HOW TO COMPLETE THIS TASK: Could you copy out all the lines in the material below where the word "tessellation" occurs?

TASK DATA:

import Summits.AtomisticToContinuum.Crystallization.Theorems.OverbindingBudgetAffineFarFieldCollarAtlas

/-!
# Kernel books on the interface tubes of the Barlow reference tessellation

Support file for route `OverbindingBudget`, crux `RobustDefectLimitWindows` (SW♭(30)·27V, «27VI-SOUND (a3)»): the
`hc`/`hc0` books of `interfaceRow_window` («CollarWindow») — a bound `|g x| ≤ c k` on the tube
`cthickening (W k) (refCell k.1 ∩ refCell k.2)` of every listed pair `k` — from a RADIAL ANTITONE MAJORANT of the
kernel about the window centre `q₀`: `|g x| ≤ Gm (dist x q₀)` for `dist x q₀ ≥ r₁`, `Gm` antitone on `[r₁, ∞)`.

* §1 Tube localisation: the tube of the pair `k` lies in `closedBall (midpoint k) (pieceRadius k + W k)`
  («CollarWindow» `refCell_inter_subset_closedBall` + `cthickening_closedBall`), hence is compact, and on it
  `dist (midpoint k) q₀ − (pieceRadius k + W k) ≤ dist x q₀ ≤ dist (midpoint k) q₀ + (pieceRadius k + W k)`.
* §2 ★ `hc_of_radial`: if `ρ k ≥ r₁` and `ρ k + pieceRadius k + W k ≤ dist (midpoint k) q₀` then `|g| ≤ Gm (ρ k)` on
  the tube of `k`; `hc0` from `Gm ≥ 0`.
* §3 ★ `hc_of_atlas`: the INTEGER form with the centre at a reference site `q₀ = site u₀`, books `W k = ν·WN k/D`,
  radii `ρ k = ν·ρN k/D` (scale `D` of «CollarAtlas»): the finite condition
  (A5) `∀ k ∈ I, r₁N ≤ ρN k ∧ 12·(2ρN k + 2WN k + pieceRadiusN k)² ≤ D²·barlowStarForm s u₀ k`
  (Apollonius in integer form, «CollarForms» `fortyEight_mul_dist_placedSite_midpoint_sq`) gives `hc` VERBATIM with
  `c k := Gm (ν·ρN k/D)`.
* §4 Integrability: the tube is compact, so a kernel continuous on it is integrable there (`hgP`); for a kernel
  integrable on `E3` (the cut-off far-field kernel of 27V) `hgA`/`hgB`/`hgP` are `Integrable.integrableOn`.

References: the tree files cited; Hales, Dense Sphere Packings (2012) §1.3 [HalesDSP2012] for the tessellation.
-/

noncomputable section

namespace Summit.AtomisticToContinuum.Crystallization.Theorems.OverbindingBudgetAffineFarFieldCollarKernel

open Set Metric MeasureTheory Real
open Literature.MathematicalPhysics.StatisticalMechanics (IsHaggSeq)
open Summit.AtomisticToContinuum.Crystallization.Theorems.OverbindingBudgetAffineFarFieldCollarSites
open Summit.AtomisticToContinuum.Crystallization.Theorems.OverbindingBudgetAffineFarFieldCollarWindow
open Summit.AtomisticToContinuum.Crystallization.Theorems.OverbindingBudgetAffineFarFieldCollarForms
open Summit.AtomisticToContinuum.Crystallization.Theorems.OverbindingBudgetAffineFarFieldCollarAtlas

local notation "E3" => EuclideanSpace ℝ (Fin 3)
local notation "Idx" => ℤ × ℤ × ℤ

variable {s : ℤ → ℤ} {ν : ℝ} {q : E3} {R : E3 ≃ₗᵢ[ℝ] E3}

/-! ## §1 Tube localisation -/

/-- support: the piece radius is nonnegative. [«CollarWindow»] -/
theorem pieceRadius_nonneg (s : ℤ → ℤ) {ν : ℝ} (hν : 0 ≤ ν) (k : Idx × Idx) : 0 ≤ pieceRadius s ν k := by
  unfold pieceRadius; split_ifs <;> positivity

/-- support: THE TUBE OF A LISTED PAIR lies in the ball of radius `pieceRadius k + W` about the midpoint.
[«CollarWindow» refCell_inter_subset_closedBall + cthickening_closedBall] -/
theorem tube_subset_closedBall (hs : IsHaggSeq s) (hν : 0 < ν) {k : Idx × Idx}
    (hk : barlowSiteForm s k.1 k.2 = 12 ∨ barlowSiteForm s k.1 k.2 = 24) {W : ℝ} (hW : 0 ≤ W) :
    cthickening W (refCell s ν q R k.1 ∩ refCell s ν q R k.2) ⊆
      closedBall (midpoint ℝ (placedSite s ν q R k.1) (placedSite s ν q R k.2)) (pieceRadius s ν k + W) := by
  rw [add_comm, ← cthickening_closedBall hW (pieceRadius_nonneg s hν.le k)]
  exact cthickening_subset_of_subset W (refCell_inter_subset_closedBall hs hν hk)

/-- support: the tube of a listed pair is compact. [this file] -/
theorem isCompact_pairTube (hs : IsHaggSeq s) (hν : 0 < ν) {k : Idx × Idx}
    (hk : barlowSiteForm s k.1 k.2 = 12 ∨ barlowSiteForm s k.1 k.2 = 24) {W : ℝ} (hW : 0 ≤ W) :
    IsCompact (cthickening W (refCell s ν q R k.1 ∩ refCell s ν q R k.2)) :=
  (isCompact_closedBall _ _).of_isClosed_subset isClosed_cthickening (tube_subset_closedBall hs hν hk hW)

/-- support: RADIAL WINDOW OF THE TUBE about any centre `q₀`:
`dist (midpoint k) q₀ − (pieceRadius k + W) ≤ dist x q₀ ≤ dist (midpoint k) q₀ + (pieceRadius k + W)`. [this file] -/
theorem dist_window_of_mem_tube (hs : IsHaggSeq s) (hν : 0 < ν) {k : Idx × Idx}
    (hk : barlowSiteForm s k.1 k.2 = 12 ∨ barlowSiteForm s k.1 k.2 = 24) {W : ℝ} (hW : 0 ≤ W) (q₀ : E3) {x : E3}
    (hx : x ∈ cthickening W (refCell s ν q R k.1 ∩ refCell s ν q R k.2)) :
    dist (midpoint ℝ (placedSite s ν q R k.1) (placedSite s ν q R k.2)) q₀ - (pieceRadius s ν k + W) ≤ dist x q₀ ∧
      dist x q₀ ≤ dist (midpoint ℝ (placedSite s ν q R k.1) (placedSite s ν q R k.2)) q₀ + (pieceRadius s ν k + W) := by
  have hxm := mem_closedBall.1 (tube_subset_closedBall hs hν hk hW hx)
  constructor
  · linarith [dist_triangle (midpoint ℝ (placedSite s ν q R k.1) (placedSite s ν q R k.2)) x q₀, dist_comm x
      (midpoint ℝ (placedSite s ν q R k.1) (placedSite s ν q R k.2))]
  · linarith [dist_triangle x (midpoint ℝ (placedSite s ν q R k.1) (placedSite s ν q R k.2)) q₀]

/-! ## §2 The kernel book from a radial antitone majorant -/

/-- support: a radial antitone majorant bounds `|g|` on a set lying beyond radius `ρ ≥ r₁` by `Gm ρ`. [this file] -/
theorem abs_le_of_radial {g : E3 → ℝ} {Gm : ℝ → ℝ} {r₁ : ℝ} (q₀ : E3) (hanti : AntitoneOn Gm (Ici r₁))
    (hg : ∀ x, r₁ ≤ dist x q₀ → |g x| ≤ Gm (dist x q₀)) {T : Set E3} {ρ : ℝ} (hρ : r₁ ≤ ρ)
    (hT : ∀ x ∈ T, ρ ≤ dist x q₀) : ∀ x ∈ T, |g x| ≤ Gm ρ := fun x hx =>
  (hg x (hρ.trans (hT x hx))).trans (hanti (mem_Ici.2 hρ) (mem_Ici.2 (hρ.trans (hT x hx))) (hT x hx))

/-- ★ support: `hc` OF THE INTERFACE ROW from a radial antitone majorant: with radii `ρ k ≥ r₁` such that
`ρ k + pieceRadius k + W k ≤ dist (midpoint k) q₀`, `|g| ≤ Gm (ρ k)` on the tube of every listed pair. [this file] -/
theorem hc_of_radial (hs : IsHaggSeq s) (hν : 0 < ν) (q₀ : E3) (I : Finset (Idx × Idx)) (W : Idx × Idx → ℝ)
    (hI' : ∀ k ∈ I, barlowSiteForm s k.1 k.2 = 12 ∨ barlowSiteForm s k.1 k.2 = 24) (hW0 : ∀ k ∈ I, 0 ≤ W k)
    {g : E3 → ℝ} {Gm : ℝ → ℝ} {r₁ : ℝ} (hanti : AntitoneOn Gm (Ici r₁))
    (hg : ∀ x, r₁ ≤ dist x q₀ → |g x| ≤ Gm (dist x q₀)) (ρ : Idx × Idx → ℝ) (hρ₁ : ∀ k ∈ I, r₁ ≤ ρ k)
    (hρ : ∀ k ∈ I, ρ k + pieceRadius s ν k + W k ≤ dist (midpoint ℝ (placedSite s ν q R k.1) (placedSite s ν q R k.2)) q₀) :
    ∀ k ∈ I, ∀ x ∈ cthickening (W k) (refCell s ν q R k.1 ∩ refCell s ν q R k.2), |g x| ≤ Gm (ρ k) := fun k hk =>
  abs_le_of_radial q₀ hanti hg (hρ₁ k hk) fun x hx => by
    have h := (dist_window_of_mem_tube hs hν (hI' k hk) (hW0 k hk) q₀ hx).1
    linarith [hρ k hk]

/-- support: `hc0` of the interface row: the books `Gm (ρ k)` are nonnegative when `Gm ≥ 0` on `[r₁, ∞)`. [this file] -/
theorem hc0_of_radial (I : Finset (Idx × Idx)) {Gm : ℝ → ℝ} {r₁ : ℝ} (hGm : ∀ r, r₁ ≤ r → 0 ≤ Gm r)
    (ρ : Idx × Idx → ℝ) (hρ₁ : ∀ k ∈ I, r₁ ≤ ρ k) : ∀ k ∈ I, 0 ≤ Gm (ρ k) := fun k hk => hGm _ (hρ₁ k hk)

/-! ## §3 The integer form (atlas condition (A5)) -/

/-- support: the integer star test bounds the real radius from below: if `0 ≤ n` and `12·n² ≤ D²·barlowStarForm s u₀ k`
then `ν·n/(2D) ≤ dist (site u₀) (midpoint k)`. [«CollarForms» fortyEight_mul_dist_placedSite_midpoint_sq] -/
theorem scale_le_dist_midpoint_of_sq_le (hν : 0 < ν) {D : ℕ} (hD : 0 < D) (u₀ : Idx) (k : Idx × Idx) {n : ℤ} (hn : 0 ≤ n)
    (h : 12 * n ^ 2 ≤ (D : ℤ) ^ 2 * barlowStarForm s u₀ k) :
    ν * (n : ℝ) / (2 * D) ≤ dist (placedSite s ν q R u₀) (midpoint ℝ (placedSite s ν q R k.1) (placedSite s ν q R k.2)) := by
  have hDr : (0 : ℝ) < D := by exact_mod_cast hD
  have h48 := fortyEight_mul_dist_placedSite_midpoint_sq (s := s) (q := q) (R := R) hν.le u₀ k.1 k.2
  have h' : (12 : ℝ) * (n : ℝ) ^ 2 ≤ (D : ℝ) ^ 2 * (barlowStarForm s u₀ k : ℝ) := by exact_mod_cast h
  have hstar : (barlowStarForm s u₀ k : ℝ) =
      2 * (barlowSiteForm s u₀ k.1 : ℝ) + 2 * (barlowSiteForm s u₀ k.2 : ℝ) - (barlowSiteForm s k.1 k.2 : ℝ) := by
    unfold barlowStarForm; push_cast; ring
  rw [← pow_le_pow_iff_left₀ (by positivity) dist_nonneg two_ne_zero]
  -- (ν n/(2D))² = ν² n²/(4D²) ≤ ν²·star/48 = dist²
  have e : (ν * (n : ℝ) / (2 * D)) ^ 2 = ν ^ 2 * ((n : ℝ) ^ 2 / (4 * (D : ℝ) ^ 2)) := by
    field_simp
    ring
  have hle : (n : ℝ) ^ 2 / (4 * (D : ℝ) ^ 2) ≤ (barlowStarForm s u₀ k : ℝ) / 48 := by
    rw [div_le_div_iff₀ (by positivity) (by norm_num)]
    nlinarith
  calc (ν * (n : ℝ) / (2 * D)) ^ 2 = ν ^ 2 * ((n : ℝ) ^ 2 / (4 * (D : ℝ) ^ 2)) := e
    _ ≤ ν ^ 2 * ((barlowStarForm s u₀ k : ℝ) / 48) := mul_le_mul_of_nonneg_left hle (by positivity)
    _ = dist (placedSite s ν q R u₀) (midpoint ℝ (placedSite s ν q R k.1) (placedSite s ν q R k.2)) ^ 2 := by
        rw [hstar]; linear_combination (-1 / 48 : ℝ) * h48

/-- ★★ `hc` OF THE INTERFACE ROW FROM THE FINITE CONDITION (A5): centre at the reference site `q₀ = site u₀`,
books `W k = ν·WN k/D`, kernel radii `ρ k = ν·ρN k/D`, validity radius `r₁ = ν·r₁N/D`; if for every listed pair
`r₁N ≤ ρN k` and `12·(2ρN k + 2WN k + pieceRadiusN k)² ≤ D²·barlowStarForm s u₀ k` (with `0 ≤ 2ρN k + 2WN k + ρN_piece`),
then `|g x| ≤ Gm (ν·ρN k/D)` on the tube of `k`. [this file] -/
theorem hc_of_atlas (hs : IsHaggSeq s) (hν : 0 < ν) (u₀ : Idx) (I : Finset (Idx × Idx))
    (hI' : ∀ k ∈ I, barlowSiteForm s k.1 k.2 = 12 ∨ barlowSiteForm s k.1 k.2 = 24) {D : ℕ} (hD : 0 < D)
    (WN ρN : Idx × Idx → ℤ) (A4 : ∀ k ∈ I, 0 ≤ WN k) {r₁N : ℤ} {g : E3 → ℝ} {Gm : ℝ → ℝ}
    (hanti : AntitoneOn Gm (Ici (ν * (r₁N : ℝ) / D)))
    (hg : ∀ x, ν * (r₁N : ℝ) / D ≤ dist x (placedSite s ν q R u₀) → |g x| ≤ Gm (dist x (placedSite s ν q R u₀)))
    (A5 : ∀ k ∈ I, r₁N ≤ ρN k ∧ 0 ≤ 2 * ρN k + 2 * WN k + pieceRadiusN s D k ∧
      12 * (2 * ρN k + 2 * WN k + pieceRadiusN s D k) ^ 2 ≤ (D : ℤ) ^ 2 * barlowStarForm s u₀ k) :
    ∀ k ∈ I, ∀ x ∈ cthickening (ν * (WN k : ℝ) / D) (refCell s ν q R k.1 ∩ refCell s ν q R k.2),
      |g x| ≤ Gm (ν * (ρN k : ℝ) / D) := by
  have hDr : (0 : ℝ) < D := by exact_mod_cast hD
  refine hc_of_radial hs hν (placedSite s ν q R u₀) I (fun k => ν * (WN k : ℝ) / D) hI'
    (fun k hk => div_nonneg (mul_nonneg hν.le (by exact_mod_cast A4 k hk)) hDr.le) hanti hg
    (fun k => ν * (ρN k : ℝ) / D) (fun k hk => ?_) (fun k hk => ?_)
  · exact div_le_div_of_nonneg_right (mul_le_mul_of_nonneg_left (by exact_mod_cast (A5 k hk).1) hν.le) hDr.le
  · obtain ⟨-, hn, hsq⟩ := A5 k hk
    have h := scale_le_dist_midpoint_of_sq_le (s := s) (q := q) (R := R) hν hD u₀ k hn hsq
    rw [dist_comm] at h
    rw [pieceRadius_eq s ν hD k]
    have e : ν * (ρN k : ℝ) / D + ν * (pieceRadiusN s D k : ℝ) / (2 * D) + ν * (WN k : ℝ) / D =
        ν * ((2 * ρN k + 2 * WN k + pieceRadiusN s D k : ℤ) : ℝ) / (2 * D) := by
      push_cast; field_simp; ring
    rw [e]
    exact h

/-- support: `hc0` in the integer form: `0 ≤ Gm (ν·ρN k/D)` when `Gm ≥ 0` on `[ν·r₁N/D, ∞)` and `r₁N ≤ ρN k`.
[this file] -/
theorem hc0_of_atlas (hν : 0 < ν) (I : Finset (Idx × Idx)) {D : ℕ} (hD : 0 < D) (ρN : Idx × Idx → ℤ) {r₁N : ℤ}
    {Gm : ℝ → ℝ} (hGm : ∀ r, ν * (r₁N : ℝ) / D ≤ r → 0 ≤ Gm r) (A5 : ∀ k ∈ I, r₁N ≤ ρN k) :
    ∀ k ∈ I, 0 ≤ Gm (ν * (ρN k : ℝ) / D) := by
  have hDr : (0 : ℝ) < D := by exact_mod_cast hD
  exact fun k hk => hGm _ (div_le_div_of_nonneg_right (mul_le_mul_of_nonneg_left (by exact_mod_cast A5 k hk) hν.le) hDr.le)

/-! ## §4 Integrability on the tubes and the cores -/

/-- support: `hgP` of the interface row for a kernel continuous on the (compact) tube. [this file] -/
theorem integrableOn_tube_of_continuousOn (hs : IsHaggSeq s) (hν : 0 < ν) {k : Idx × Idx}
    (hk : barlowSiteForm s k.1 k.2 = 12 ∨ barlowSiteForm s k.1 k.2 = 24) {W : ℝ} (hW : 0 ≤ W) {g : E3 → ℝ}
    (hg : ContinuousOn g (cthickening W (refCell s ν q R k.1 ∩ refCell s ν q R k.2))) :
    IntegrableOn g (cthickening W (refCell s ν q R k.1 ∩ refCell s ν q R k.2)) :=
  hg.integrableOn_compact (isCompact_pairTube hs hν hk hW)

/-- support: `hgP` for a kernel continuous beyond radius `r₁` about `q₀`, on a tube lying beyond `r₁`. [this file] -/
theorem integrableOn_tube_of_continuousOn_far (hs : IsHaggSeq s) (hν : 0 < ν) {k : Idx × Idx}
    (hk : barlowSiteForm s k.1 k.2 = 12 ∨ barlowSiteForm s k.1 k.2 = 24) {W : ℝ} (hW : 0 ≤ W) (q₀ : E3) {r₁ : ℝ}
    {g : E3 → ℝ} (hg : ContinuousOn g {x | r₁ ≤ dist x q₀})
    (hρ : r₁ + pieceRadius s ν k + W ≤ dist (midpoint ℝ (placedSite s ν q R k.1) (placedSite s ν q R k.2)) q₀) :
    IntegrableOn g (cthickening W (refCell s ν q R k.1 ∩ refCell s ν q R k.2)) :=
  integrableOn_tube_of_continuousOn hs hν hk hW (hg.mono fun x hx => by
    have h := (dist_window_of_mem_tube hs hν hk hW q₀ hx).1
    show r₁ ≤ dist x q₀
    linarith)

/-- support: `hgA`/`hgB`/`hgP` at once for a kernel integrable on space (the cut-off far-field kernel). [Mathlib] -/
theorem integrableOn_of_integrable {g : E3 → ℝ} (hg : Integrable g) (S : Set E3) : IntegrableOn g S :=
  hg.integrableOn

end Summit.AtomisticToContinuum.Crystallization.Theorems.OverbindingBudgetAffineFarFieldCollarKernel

WRITTEN ANSWER:
# Kernel books on the interface tubes of the Barlow reference tessellation
References: the tree files cited; Hales, Dense Sphere Packings (2012) §1.3 [HalesDSP2012] for the tessellation.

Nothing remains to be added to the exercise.